## What you will do
Determine which lines of the records include the word "maxDomT", and copy them.

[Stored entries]

######

/-- ★★★ **THE (45) LETTER `hH` IN VELOCITY CURRENCY FOR EVERY (2.12)-CLASS MINIMISER — NO GUARD ON `U₀`, NO NEAR-FLATNESS**: the per-base-field row «(45) `hH`, velocity currency» of the
lane's tower-guarded (J0′) producer (`B15Prop1MinimiserFamilyFromThm1AtBaseCentralTower.…_of_guardOn`, dag-n12-c g24 (M); text of dag-n12-w1's `hMin_atRecord_of_rightInverseLetters`) for a
minimiser `U₀` of ANY constrained problem over `regMSCoPOfRecord F 2 ν Kt k (maxDomT ν.M₁ Z)` (only membership is read), any datum `W` with `U₀` in its `𝐁_k(Z)`-fibre, any rooted forest
with (F1), roots ⊇ `R(𝐁_k(Z), k)` and axial slice `S` (F3).  §2 fed by the class: proxies by ρ5b `towerProxies_lamBondsSeq_of_mem_class` ∕ §3b `siteProxies_Bj_of_mem_class`, surjectivity by
`N12HsurjOfClass` (p705019).  Displayed: the per-HEIGHT letters `hsbU` (ρ″), `hHB` (εH, B) + floors `6(d−1)L·εreg ≤ ρ″`, `εreg ≤ εH` (inhabited before `ν` by
`N12HsurjOfClass.exists_hsurjLetters`), numerics `k+1 ≤ m+K`, `4L ≤ M₁`, `0 ≤ εreg`, `LᵏM₁ ∣ N₀`.
[cite: Balaban1985Variational, (3)–(4) p.278, (16)–(18) p.280, Sect. C (44)–(48) p.285, (82)–(83) p.290; Balaban1989LargeFieldII, (1.19) p.360; Balaban1985RegularSpaces, (1.19) p.79; Balaban1988Convergent, (2.2) p.255, (2.10)–(2.13) pp.256–257; Balaban1987RG1, (0.4) p.253] -/
theorem hH_velocity_lamBondsSeq_of_isMinimizer_class (ν : Node00.Stage7Numerics) (Kt : ℕ) (Z : Set (Site (F.P Kt) 0))
    (hkK : k + 1 ≤ (F.P Kt).m + (F.P Kt).K) (hM4 : 4 * (F.P Kt).L ≤ ν.M₁) (hdiv : side (F.P Kt).L ν.M₁ k ∣ (F.P Kt).sitesPerDir 0) (hε : 0 ≤ ν.εreg)
    {ρ'' : ℝ} (hsbU : ∀ V : GaugeField (F.P Kt) 0 SU2, ‖coeField V - 1‖ ≤ ρ'' → SmallBelow (avOfRecord F 2 Kt) k V)
    (hερ : 6 * ((((F.P Kt).d - 1 : ℕ)) : ℝ) * (F.P Kt).L * ν.εreg ≤ ρ'')
    {εH B : ℝ}
    (hHB : ∀ (Wd : MSField (F.P Kt) SU2) (U₀ : GaugeField (F.P Kt) 0 SU2),
      AgreeOn (Bj ν.M₁ Z k) (avgFamily (avOfRecord F 2 Kt) U₀) Wd →
      (∀ i' : Fin (constrCard (Bj ν.M₁ Z k) k), ∃ U' : GaugeField (F.P Kt) 0 SU2,
        (∀ b ∈ feeds (((constrEnum (Bj ν.M₁ Z k) k).symm i').1 : ℕ) ((constrEnum (Bj ν.M₁ Z k) k).symm i').2.1, U' b = U₀ b) ∧
          SmallBelow (avOfRecord F 2 Kt) k U') →
      (∀ (j : ℕ), 1 ≤ j → j ≤ k → ∀ y : Site (F.P Kt) j, embIter j y ∈ maxDomT ν.M₁ Z j → ∃ U' : GaugeField (F.P Kt) 0 SU2,
        (∀ c : PBond (F.P Kt) j, (c.src = y ∨ c.tgt = y) → ∀ b₀ : PBond (F.P Kt) 0,
          (iterBlockOf j b₀.src = c.src ∨ iterBlockOf j b₀.src = c.tgt) → (iterBlockOf j b₀.tgt = c.src ∨ iterBlockOf j b₀.tgt = c.tgt) → U' b₀ = U₀ b₀) ∧
        SmallBelow (avOfRecord F 2 Kt) k U') →
      (∀ (j : ℕ), 1 ≤ j → j ≤ k → ∀ y : Site (F.P Kt) j, embIter j y ∈ maxDomT ν.M₁ Z j →
        PlaqSmallOn (boxPlaqs (fun κ => lift (F.P Kt) (embIter j y) κ - ((((F.P Kt).L ^ j : ℕ) : ℤ) + ((((F.P Kt).L ^ j - 1) / 2 : ℕ) : ℤ)))
          (fun κ => lift (F.P Kt) (embIter j y) κ + ((((F.P Kt).L ^ j : ℕ) : ℤ) + ((((F.P Kt).L ^ j - 1) / 2 : ℕ) : ℤ))) : Set (Plaq (F.P Kt) 0)) εH U₀) →
      ∃ H : (Fin (constrCard (Bj ν.M₁ Z k) k) → lieSU (Fin 2)) → PBond (F.P Kt) 0 → lieSU (Fin 2),
        (∀ v, fderiv ℝ (msChart F 2 Kt k (Bj ν.M₁ Z k) Wd U₀) 0 (H v) = v) ∧ ∀ v, Real.sqrt (∑ b, ‖H v b‖ ^ 2) ≤ B * ‖v‖)
    (hεH : ν.εreg ≤ εH)
    {𝔅' : BDetSet (F.P Kt)} {W' : MSField (F.P Kt) SU2} {U₀ : GaugeField (F.P Kt) 0 SU2}
    (hmin : IsMinimizerB (avOfRecord F 2 Kt) (regMSCoPOfRecord F 2 ν Kt k (maxDomT ν.M₁ Z)) 𝔅' W' U₀)
    {W : MSField (F.P Kt) SU2} (hW : AgreeOnB (lamBondsSeq (maxDomT ν.M₁ Z) k) (avgFamily (avOfRecord F 2 Kt) U₀) W)
    (S : Submodule ℂ (VecField (F.P Kt) 0 (EuclideanSpace ℂ (Fin 3))))
    {path : Site (F.P Kt) 0 → List (LStep (F.P Kt) 0)}
    (hroot : ∀ r ∈ {z : Site (F.P Kt) 0 | ∃ j, j ≤ k ∧ ∃ c ∈ ((lamBondsSeq (maxDomT ν.M₁ Z) k : BDetSet (F.P Kt)) j), (z = embIter j c.src ∨ z = embIter j c.tgt)}, path r = [])
    (hF1 : ∀ x, ∀ s ∈ path x, ∃ x' x'' : Site (F.P Kt) 0, path x'' = path x' ++ [s] ∧
      (s.fwd = true → s.bond.src = x' ∧ s.bond.tgt = x'') ∧ (s.fwd = false → s.bond.src = x'' ∧ s.bond.tgt = x'))
    (hF3 : ∀ X : VecField (F.P Kt) 0 (EuclideanSpace ℂ (Fin 3)), X ∈ S ↔ ∀ x, ∀ s ∈ path x, X s.bond = 0) :
    ∀ τ : Fin (constrCardB (lamBondsSeq (maxDomT ν.M₁ Z) k) k) → EuclideanSpace ℝ (Fin 3), ∃ p : VecField (F.P Kt) 0 E3, cplxVec p ∈ S ∧
      ∀ i : Fin (constrCardB (lamBondsSeq (maxDomT ν.M₁ Z) k) k), HasDerivAt (fun s : ℝ => ((avgFamily (avOfRecord F 2 Kt) (expMul su2Chart (s • p) U₀)
        ((constrEnumB (lamBondsSeq (maxDomT ν.M₁ Z) k) k).symm i).1 ((constrEnumB (lamBondsSeq (maxDomT ν.M₁ Z) k) k).symm i).2.1 : SU2) : Matrix (Fin 2) (Fin 2) ℂ))
        (((W ((constrEnumB (lamBondsSeq (maxDomT ν.M₁ Z) k) k).symm i).1 ((constrEnumB (lamBondsSeq (maxDomT ν.M₁ Z) k) k).symm i).2.1 : SU2) : Matrix (Fin 2) (Fin 2) ℂ) *
          ∑ b : Fin 3, ((τ i b : ℝ) : ℂ) • genE b) 0 :=
  hH_velocity_lamBondsSeq_of_surjective_proxies (Nat.le_of_succ_le hkK) hW
    (towerProxies_lamBondsSeq_of_mem_class ν Kt Z hkK hM4 hdiv hε hsbU hερ hmin.1)
    (siteProxies_Bj_of_mem_class ν Kt Z hkK hM4 hdiv hε hsbU hερ hmin.1) S hroot hF1 hF3
    (surjective_fderiv_msChartB_lamBondsSeq_of_isMinimizerB_class_of_agreeOnB ν Kt Z hkK hM4 hdiv hε hsbU hερ hHB hεH hmin hW)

######

## Answer section
minimiser `U₀` of ANY constrained problem over `regMSCoPOfRecord F 2 ν Kt k (maxDomT ν.M₁ Z)` (only membership is read), any datum `W` with `U₀` in its `𝐁_k(Z)`-fibre, any rooted forest
      (∀ (j : ℕ), 1 ≤ j → j ≤ k → ∀ y : Site (F.P Kt) j, embIter j y ∈ maxDomT ν.M₁ Z j → ∃ U' : GaugeField (F.P Kt) 0 SU2,
      (∀ (j : ℕ), 1 ≤ j → j ≤ k → ∀ y : Site (F.P Kt) j, embIter j y ∈ maxDomT ν.M₁ Z j →
    (hmin : IsMinimizerB (avOfRecord F 2 Kt) (regMSCoPOfRecord F 2 ν Kt k (maxDomT ν.M₁ Z)) 𝔅' W' U₀)
    {W : MSField (F.P Kt) SU2} (hW : AgreeOnB (lamBondsSeq (maxDomT ν.M₁ Z) k) (avgFamily (avOfRecord F 2 Kt) U₀) W)
    (hroot : ∀ r ∈ {z : Site (F.P Kt) 0 | ∃ j, j ≤ k ∧ ∃ c ∈ ((lamBondsSeq (maxDomT ν.M₁ Z) k : BDetSet (F.P Kt)) j), (z = embIter j c.src ∨ z = embIter j c.tgt)}, path r = [])
    ∀ τ : Fin (constrCardB (lamBondsSeq (maxDomT ν.M₁ Z) k) k) → EuclideanSpace ℝ (Fin 3), ∃ p : VecField (F.P Kt) 0 E3, cplxVec p ∈ S ∧
      ∀ i : Fin (constrCardB (lamBondsSeq (maxDomT ν.M₁ Z) k) k), HasDerivAt (fun s : ℝ => ((avgFamily (avOfRecord F 2 Kt) (expMul su2Chart (s • p) U₀)
        ((constrEnumB (lamBondsSeq (maxDomT ν.M₁ Z) k) k).symm i).1 ((constrEnumB (lamBondsSeq (maxDomT ν.M₁ Z) k) k).symm i).2.1 : SU2) : Matrix (Fin 2) (Fin 2) ℂ))
        (((W ((constrEnumB (lamBondsSeq (maxDomT ν.M₁ Z) k) k).symm i).1 ((constrEnumB (lamBondsSeq (maxDomT ν.M₁ Z) k) k).symm i).2.1 : SU2) : Matrix (Fin 2) (Fin 2) ℂ) *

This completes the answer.